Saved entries
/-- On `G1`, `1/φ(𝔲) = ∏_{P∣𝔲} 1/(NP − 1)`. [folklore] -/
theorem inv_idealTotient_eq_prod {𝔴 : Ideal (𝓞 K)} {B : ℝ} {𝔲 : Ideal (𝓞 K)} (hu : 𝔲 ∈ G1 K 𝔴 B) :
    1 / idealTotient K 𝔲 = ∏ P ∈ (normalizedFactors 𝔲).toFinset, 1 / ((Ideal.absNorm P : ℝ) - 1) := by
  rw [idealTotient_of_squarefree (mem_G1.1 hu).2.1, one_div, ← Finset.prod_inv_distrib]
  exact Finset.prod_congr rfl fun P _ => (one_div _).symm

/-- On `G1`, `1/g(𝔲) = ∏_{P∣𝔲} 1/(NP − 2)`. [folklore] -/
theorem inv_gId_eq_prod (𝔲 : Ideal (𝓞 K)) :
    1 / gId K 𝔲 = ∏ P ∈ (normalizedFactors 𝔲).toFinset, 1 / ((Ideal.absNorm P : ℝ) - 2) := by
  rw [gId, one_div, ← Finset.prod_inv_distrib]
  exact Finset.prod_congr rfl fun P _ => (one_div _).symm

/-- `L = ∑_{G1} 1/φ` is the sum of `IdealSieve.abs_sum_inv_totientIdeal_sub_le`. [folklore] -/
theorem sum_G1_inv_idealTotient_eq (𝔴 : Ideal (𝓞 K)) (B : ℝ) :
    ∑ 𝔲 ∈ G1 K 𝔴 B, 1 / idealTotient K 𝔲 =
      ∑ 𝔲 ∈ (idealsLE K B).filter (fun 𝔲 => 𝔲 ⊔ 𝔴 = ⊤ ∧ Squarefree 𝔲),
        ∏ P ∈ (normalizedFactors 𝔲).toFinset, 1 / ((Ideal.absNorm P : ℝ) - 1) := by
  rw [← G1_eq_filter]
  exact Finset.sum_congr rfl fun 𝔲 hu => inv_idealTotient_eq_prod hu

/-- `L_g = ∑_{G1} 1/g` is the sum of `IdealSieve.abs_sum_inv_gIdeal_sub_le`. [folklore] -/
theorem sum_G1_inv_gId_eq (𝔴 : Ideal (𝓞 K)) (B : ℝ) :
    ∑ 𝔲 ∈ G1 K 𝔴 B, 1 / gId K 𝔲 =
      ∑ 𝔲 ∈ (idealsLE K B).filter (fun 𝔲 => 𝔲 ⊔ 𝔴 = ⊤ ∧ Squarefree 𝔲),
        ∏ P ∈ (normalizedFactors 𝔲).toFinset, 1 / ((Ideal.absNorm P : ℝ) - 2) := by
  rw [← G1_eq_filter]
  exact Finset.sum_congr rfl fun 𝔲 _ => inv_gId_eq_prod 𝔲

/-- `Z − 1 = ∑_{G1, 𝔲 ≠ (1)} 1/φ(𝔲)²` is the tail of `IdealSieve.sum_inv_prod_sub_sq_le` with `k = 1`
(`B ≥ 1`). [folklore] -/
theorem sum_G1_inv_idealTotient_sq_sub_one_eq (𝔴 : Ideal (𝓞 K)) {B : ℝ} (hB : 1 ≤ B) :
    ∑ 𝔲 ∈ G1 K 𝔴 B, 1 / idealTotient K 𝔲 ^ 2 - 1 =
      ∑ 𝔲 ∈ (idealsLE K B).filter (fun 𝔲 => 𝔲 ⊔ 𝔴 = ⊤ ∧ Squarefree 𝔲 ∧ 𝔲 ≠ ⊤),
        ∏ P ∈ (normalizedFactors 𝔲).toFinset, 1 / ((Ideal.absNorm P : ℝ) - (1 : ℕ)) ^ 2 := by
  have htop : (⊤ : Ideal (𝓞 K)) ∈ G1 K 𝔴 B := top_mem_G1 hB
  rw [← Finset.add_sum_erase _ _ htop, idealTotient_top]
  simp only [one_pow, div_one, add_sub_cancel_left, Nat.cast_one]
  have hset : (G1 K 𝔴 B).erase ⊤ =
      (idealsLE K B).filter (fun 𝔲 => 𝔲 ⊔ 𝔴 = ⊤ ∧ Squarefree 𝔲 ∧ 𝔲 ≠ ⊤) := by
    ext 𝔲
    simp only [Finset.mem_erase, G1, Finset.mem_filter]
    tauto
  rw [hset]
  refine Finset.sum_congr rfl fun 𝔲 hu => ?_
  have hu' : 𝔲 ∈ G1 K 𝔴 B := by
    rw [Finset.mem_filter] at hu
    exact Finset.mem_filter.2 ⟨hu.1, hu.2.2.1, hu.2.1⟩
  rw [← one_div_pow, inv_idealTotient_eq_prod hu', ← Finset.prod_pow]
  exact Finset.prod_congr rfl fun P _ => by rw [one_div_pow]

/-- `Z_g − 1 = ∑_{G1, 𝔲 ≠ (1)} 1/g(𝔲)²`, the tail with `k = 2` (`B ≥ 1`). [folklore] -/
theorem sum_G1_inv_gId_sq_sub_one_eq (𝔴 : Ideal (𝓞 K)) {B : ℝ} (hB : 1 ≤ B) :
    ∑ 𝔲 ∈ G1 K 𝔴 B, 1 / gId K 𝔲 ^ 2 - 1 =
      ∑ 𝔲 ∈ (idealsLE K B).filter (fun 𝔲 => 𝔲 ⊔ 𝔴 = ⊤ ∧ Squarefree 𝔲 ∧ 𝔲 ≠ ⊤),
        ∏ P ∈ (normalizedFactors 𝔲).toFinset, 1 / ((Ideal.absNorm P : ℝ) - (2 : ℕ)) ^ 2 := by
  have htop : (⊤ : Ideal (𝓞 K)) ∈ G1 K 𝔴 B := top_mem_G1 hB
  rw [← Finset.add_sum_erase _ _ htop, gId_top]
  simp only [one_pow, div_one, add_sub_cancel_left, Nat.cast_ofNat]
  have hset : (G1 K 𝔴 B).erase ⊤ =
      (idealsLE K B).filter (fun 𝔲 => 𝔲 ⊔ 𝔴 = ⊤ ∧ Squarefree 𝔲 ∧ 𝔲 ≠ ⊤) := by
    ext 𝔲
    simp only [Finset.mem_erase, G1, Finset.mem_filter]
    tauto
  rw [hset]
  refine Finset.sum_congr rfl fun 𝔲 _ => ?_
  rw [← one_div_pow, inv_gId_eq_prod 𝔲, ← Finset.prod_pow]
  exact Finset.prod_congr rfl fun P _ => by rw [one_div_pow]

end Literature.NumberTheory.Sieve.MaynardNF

> **Assigned task**
A verbatim transcription is needed of the lines above, starting at the line with "rw [← one_div_pow, inv_idealTotient_eq_prod" and ending at the line with "rw [← Finset.add_sum_erase _ _ htop, gId_top]", both included, and of nothing else.

> **Expected answer**
  rw [← one_div_pow, inv_idealTotient_eq_prod hu', ← Finset.prod_pow]
  exact Finset.prod_congr rfl fun P _ => by rw [one_div_pow]

/-- `Z_g − 1 = ∑_{G1, 𝔲 ≠ (1)} 1/g(𝔲)²`, the tail with `k = 2` (`B ≥ 1`). [folklore] -/
theorem sum_G1_inv_gId_sq_sub_one_eq (𝔴 : Ideal (𝓞 K)) {B : ℝ} (hB : 1 ≤ B) :
    ∑ 𝔲 ∈ G1 K 𝔴 B, 1 / gId K 𝔲 ^ 2 - 1 =
      ∑ 𝔲 ∈ (idealsLE K B).filter (fun 𝔲 => 𝔲 ⊔ 𝔴 = ⊤ ∧ Squarefree 𝔲 ∧ 𝔲 ≠ ⊤),
        ∏ P ∈ (normalizedFactors 𝔲).toFinset, 1 / ((Ideal.absNorm P : ℝ) - (2 : ℕ)) ^ 2 := by
  have htop : (⊤ : Ideal (𝓞 K)) ∈ G1 K 𝔴 B := top_mem_G1 hB
  rw [← Finset.add_sum_erase _ _ htop, gId_top]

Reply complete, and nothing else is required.